_Goal of the exercise_: Go through the listing below and state how many of its lines include "refine". Write only that number.

★ ★ ★ ★ ★

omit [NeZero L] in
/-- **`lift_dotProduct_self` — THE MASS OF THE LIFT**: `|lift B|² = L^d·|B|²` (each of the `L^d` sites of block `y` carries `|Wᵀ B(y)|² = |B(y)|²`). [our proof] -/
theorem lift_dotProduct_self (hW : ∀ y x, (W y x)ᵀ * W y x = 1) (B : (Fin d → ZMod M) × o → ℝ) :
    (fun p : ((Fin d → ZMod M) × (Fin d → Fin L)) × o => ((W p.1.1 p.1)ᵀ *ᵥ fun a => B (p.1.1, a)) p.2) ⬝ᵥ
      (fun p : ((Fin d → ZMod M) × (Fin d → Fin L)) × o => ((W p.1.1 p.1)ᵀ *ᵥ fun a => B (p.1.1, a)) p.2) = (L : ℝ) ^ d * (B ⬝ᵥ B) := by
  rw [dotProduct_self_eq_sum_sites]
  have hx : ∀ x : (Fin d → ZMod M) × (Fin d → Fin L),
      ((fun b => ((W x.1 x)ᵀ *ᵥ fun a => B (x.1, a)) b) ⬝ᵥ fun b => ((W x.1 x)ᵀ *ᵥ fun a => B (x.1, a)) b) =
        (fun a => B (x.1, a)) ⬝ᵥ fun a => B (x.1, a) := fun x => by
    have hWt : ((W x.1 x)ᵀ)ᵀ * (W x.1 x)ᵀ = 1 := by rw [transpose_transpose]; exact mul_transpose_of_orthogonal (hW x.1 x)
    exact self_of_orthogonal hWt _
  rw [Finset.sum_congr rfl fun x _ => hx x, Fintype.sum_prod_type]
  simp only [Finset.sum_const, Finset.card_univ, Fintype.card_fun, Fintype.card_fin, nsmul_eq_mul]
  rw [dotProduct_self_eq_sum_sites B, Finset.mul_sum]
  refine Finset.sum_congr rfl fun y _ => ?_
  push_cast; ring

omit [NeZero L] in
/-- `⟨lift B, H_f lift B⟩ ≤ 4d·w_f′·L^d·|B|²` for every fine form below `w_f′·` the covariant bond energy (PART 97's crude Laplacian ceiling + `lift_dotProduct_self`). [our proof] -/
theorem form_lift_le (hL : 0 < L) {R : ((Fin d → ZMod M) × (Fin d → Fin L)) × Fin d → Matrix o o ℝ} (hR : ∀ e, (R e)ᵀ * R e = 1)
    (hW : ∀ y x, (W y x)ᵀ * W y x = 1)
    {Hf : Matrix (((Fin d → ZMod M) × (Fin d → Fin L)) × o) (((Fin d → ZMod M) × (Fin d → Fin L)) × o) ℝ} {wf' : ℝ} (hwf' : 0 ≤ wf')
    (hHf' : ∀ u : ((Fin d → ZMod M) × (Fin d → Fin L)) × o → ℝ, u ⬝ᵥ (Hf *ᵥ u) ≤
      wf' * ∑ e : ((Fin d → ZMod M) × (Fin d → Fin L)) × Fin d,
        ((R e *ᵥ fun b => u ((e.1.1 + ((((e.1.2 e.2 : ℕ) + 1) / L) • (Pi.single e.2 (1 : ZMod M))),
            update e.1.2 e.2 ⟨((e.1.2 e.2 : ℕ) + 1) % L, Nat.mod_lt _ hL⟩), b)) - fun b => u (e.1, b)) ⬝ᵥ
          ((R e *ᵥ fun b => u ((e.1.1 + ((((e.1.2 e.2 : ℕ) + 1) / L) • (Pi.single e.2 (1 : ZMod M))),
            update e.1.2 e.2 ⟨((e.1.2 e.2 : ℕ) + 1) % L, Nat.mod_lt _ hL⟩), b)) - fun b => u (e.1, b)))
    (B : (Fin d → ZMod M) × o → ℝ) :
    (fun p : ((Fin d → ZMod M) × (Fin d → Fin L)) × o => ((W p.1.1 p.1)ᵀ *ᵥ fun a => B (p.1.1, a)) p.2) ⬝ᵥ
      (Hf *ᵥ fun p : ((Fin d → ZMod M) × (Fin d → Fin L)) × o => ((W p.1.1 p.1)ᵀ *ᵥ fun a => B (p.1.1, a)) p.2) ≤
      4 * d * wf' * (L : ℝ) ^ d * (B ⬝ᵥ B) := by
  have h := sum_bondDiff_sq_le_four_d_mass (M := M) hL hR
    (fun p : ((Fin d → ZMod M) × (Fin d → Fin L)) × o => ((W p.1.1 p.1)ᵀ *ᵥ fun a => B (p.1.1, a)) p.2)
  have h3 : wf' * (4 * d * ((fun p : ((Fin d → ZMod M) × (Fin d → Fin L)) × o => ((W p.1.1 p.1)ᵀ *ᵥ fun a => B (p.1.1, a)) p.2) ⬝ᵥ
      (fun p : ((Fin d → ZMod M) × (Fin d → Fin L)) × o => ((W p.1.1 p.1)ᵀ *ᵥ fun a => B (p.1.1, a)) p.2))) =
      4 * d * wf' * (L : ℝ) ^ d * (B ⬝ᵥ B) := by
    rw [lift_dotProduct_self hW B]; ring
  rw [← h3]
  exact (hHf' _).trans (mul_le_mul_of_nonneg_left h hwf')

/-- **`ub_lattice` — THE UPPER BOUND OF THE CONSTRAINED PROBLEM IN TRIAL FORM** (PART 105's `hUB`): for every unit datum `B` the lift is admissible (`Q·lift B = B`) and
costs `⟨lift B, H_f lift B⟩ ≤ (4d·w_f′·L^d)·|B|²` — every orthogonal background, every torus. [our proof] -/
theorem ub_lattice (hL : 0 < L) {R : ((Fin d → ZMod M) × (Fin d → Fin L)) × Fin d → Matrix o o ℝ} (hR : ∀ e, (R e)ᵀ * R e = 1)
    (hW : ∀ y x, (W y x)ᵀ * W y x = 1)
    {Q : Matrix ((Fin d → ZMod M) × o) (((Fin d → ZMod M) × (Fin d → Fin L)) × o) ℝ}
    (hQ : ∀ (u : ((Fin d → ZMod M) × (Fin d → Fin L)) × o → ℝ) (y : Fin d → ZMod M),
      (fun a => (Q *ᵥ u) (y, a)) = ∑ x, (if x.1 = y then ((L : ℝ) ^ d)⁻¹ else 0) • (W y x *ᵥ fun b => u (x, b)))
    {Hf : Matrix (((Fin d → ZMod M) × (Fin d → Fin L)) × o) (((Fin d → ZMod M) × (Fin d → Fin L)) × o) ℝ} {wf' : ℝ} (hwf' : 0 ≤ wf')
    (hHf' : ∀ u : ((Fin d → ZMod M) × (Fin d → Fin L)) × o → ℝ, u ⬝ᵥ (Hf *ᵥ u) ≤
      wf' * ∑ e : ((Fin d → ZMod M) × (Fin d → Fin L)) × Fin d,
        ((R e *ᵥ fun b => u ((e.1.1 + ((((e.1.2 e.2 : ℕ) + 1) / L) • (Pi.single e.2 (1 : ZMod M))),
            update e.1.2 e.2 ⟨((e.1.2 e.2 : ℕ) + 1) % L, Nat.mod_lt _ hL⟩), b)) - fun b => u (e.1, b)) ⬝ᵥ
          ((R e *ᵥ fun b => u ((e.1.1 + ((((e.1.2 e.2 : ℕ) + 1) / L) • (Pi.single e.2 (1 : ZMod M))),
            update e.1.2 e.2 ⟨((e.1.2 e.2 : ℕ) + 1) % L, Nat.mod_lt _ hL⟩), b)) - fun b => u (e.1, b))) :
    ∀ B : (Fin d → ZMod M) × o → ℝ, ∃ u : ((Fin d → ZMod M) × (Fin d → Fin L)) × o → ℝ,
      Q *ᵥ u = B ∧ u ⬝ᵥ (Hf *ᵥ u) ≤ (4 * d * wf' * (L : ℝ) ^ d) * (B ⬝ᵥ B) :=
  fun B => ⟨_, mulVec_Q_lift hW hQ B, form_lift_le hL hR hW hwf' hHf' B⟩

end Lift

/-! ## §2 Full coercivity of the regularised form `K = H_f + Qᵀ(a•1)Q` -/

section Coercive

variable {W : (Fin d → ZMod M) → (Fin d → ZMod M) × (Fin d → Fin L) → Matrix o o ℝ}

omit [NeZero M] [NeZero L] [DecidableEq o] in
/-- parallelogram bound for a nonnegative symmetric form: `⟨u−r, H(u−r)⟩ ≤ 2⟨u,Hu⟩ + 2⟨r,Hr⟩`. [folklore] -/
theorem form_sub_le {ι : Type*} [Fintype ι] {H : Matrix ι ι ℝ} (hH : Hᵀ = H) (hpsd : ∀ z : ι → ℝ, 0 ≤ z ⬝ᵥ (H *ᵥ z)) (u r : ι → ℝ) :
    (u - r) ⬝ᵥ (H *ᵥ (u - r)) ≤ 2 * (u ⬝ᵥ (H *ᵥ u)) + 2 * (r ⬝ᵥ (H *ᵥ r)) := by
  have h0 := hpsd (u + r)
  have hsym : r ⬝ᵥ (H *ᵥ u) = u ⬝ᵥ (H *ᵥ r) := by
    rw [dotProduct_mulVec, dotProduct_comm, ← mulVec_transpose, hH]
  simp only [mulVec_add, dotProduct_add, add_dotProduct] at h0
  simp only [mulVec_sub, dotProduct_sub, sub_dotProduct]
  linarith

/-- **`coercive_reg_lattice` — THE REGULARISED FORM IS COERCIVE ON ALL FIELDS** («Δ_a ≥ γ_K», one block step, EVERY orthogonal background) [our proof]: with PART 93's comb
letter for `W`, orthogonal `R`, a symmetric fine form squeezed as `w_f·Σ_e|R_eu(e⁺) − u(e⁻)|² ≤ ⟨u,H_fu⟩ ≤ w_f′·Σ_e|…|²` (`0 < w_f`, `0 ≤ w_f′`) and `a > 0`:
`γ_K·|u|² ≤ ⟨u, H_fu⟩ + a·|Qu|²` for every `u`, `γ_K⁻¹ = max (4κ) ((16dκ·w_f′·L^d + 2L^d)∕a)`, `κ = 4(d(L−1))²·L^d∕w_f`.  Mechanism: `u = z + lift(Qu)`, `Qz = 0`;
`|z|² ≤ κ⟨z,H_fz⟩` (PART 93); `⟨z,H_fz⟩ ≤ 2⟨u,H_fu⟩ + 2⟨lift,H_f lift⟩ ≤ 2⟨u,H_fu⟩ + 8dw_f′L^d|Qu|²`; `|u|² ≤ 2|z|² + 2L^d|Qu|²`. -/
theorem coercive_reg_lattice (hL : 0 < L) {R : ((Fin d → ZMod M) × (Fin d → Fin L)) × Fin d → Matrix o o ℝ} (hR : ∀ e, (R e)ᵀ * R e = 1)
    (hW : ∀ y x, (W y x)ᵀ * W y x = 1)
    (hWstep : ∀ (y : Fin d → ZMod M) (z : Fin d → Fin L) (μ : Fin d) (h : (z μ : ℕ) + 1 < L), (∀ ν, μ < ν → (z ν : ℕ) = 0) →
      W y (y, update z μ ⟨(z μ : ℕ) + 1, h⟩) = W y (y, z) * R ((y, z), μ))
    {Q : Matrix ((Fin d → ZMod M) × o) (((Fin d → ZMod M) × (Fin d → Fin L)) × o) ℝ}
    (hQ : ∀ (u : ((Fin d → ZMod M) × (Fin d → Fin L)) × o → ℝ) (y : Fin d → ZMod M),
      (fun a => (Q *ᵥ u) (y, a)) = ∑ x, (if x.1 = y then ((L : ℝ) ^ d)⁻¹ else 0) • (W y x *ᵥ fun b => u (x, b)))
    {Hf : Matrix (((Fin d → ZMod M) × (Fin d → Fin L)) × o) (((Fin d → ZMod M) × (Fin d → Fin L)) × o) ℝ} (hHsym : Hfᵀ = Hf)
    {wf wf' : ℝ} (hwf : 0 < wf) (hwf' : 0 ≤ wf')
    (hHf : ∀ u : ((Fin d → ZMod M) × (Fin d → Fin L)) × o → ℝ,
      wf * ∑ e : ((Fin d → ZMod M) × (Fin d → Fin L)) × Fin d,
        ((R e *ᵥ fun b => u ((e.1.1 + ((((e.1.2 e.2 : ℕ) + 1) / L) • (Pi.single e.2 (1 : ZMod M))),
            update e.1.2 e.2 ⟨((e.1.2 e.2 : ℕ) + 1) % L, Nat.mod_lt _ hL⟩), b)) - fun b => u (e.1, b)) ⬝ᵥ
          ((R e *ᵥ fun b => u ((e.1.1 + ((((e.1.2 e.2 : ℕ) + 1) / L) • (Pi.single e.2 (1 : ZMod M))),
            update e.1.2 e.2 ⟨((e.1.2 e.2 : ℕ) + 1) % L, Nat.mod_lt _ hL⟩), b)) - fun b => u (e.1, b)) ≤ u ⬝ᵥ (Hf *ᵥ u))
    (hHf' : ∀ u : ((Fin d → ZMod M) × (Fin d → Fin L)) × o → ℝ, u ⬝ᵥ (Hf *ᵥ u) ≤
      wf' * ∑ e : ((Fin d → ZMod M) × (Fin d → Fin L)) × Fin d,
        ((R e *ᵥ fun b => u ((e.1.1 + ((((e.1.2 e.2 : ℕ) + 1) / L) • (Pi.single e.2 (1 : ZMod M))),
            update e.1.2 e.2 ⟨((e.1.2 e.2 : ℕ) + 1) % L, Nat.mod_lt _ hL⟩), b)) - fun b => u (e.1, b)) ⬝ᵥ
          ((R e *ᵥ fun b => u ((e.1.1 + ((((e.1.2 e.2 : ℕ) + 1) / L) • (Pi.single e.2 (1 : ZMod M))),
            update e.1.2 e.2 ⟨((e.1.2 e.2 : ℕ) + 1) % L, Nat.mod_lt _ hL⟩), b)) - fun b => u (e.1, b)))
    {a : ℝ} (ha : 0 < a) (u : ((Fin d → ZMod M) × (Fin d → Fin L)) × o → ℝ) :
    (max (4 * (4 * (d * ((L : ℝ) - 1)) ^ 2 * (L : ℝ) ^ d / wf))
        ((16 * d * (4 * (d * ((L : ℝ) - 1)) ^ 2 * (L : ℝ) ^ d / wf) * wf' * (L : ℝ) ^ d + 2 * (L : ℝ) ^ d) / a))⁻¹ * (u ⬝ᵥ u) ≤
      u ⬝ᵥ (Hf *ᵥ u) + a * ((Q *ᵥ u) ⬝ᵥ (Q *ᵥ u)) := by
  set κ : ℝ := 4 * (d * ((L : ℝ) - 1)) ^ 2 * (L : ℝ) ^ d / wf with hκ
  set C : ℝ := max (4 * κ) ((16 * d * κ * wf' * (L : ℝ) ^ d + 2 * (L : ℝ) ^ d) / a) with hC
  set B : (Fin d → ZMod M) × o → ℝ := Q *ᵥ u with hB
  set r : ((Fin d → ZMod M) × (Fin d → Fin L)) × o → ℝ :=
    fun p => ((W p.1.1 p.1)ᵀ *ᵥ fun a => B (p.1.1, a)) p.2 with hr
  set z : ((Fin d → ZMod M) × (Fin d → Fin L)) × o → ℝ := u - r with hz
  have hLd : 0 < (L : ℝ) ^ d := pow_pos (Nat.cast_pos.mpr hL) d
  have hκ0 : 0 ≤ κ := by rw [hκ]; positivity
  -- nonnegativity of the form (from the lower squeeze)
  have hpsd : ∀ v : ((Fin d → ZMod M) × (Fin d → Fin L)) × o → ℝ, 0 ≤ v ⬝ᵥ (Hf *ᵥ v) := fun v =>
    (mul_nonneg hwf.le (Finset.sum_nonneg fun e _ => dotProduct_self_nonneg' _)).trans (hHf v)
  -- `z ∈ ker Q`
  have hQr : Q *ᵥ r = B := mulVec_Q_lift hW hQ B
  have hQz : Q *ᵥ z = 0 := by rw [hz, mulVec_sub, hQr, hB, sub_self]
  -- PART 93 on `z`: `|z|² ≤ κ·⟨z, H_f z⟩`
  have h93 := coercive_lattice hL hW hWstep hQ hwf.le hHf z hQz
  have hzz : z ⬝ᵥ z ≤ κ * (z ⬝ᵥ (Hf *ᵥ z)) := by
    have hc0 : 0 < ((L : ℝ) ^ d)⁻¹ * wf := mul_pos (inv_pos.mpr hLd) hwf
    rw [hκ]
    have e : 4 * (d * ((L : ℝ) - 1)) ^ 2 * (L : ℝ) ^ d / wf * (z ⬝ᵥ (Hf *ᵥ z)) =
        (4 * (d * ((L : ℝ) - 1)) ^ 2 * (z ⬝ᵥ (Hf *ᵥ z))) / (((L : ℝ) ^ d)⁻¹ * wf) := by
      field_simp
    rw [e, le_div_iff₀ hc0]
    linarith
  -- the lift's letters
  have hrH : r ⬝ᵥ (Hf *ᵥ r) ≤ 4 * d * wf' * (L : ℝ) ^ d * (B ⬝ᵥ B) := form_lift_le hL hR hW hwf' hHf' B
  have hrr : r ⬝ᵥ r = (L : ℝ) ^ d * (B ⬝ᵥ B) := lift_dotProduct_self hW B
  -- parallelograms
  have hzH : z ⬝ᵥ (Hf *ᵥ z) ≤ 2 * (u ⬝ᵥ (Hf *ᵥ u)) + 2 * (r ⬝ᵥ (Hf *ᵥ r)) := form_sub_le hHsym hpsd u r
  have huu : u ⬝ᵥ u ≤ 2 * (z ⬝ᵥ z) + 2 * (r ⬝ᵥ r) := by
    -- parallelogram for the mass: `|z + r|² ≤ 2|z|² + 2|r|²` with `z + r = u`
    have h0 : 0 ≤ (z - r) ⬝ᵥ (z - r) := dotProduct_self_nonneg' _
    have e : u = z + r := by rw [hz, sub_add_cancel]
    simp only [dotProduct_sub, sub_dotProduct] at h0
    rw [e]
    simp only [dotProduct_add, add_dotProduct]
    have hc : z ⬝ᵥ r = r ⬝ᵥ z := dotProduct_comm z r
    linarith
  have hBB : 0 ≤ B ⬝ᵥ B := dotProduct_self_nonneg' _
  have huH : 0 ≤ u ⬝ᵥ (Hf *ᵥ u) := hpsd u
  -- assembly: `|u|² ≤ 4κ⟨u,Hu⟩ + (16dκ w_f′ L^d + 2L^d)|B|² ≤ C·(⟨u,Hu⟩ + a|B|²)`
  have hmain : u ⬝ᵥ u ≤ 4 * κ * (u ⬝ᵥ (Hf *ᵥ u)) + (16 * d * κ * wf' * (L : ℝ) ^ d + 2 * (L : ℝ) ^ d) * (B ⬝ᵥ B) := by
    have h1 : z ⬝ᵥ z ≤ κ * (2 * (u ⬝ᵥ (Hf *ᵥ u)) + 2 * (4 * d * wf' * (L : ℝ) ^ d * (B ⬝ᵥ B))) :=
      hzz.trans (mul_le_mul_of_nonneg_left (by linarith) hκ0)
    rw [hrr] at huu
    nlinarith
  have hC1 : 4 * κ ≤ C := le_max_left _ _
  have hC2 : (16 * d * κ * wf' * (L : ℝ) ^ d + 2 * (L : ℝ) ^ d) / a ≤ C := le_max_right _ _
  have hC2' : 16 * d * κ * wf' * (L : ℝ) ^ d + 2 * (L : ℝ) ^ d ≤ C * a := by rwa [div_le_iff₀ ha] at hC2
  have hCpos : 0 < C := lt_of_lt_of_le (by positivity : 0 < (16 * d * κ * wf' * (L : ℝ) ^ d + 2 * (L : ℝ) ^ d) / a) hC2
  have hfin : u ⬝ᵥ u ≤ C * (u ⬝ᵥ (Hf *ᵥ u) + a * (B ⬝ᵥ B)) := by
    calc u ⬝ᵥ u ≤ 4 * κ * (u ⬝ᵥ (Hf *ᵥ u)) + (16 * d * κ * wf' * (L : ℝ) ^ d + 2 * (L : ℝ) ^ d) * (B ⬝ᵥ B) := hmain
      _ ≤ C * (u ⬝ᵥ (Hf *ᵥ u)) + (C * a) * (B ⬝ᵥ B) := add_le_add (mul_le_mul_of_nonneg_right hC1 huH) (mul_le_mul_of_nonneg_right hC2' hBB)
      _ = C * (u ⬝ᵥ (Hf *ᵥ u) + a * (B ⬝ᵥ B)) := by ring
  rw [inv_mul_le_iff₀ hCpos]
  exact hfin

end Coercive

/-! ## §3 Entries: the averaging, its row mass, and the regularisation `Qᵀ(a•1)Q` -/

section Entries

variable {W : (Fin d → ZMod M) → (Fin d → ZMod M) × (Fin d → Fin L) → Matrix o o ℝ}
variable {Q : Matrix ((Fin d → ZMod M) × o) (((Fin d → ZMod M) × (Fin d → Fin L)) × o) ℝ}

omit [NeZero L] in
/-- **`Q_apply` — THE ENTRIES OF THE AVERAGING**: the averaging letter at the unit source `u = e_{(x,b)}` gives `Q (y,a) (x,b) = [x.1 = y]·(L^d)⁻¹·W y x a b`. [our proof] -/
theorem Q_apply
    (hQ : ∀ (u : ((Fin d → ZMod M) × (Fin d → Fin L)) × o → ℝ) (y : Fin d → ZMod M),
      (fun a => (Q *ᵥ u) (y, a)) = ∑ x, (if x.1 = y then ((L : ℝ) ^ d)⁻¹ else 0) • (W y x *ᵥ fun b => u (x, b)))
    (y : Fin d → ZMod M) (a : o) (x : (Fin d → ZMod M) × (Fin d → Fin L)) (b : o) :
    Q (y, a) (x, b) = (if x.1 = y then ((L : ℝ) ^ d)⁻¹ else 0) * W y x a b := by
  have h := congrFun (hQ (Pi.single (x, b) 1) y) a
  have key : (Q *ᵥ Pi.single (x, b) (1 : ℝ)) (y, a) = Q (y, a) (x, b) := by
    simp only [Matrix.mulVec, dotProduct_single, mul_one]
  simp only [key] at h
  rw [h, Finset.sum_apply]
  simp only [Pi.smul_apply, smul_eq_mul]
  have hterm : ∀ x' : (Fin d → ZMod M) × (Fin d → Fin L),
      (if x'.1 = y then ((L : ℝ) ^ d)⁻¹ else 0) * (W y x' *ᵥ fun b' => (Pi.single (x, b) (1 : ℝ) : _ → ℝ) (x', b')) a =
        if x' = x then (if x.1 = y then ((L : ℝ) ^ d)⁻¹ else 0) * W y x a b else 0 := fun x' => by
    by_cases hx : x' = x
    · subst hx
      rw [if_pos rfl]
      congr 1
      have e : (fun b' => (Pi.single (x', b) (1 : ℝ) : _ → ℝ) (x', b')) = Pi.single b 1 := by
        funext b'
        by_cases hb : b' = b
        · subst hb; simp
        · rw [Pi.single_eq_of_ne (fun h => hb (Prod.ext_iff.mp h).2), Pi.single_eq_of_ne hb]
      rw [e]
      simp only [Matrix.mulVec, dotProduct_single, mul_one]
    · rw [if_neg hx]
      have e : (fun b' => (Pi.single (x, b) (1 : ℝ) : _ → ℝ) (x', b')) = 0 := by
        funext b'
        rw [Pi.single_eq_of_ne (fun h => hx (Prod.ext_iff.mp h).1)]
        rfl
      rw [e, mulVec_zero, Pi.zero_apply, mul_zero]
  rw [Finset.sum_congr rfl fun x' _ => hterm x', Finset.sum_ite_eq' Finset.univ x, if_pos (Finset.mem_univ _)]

★ ★ ★ ★ ★

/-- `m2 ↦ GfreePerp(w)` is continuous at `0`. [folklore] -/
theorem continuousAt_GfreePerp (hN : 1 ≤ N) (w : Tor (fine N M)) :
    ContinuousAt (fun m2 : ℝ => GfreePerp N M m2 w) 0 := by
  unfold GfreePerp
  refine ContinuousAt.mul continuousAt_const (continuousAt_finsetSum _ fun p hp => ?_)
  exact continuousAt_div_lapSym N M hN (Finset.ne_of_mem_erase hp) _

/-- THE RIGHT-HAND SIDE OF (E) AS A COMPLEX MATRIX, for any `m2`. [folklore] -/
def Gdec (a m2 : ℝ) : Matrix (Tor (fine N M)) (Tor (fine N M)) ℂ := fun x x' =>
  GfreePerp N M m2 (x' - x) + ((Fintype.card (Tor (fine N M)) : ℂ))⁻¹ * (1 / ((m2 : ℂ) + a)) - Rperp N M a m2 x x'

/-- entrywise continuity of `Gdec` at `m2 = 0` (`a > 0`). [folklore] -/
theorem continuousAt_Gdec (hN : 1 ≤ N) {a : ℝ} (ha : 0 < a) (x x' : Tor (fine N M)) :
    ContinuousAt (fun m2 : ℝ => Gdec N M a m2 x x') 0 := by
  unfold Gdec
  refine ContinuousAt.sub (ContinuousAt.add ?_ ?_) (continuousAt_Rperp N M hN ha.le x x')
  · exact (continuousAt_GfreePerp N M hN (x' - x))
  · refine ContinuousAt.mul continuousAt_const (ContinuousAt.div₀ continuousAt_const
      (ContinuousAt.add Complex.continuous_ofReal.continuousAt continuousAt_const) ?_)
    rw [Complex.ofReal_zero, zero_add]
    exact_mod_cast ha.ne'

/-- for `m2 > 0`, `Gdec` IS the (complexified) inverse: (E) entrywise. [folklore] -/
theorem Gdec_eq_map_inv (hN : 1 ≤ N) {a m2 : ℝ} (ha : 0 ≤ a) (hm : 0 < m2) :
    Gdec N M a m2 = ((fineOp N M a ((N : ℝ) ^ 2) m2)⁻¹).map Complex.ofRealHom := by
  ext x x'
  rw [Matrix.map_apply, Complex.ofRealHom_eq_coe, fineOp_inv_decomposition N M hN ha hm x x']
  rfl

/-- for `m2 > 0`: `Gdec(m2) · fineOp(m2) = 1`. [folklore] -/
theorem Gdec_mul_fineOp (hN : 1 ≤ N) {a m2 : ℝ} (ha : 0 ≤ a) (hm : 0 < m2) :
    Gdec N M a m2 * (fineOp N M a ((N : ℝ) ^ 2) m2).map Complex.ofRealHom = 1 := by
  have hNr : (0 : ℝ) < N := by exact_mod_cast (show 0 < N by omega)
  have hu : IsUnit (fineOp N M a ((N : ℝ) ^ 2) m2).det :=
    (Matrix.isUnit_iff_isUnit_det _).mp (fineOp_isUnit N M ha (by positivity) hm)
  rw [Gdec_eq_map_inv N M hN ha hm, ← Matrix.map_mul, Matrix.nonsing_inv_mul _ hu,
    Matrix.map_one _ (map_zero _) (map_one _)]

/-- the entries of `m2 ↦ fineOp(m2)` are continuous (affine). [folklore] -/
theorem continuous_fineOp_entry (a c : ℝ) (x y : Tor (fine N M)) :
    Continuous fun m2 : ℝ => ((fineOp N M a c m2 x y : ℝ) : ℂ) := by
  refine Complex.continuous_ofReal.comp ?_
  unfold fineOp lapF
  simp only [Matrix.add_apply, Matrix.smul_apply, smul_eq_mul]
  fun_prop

★ ★ ★ ★ ★

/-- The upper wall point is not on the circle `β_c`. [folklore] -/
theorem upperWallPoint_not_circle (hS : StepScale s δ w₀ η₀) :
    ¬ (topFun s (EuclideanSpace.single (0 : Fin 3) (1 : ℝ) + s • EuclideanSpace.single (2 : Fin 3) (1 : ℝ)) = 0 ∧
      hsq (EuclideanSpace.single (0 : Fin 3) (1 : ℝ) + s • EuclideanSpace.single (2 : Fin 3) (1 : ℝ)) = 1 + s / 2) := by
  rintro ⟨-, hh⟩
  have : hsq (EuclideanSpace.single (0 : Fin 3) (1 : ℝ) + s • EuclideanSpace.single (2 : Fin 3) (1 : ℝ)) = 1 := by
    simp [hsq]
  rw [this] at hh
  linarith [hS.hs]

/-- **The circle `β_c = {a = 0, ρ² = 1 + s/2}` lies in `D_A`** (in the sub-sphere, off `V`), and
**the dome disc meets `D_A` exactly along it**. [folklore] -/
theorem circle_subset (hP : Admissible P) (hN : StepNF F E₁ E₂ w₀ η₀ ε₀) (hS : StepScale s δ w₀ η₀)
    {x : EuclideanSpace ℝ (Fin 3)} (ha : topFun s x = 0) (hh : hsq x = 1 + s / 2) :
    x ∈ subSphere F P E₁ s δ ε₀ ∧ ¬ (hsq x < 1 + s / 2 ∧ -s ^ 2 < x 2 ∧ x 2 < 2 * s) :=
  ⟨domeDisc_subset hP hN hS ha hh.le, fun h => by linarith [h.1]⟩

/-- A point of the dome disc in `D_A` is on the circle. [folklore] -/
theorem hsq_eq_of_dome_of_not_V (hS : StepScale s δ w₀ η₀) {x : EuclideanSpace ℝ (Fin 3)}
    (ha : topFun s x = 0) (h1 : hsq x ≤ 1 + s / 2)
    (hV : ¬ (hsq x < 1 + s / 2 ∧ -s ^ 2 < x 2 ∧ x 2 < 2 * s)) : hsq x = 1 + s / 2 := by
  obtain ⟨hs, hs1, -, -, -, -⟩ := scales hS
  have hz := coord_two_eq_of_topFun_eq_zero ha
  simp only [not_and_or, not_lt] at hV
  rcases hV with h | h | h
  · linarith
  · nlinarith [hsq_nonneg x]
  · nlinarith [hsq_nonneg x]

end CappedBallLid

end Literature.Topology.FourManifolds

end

★ ★ ★ ★ ★

_The answer_: 5